→ **What the exercise asks**: Of the lines listed below, return exactly those that run from the line containing "(farFlux z κ" through the line containing "is the flux", both included.

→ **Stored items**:
───
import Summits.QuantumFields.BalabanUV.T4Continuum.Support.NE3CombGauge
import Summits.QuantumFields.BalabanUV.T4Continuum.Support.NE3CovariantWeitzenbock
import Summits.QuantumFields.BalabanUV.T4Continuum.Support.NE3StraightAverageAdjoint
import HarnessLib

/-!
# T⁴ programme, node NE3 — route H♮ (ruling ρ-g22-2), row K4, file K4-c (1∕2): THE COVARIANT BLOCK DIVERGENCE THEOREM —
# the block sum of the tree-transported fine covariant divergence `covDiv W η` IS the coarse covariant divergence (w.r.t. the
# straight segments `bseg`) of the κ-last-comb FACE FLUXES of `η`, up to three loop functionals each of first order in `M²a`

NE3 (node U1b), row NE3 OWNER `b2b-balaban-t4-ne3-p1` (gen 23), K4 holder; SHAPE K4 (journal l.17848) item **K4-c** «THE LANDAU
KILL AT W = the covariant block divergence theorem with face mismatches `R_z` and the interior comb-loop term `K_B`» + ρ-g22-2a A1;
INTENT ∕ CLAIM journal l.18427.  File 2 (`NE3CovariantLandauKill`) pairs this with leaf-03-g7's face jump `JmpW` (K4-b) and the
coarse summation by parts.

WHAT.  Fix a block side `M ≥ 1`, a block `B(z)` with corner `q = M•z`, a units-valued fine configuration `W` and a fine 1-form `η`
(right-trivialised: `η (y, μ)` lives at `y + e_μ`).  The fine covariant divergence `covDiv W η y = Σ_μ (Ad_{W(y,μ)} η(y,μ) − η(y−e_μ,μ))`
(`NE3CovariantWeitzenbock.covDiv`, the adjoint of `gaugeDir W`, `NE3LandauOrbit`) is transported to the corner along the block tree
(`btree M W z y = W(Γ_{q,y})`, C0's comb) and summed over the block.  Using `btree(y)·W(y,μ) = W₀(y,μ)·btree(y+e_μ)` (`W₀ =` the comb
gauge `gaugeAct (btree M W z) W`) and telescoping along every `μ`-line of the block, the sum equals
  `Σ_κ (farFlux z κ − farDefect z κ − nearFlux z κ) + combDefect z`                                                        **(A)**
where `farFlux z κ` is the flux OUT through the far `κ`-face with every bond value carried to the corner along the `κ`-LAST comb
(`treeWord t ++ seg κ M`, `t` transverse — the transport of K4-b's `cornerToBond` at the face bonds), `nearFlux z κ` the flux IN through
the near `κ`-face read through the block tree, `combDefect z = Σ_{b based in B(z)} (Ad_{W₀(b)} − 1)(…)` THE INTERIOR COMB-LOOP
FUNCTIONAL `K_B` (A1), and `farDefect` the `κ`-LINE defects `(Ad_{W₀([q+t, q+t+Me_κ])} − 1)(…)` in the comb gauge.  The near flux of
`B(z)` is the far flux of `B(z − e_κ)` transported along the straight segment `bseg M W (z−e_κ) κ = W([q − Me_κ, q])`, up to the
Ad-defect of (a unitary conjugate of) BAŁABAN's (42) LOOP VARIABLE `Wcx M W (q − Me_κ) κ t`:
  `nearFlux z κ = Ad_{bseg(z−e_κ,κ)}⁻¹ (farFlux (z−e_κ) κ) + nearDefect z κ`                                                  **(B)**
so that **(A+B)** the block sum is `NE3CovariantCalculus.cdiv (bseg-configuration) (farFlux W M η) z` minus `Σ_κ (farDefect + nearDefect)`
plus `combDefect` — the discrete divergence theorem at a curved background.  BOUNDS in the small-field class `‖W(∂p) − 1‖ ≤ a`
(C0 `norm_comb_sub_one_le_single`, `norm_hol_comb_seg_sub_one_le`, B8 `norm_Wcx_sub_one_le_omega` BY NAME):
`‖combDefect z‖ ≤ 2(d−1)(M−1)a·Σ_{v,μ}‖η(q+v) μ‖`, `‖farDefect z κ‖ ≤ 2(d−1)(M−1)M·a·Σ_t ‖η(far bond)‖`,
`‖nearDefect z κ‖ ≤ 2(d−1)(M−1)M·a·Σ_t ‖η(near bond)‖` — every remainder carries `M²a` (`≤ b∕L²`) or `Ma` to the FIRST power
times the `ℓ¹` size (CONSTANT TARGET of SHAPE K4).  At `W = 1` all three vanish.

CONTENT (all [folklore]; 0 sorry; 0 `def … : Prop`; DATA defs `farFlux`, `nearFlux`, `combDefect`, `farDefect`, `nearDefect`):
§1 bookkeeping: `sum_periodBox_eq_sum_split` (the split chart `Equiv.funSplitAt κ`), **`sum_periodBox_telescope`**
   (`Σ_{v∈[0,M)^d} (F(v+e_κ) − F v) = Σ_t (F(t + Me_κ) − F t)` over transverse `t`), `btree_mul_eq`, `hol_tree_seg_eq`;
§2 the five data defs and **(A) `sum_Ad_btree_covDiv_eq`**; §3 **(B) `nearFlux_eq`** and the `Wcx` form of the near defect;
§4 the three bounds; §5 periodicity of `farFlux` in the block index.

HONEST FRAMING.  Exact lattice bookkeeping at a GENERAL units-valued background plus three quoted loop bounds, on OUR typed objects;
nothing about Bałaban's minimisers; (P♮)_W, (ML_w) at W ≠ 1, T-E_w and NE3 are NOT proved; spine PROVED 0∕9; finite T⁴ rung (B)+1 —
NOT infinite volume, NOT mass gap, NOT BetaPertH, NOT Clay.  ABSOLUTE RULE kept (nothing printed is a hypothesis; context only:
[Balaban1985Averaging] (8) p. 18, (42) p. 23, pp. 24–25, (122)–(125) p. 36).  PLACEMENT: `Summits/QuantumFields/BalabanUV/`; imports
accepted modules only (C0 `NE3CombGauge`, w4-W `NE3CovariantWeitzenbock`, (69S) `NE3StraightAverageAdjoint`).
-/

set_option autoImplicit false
───
→ **Problem solution**:
  `Σ_κ (farFlux z κ − farDefect z κ − nearFlux z κ) + combDefect z`                                                        **(A)**
where `farFlux z κ` is the flux OUT through the far `κ`-face with every bond value carried to the corner along the `κ`-LAST comb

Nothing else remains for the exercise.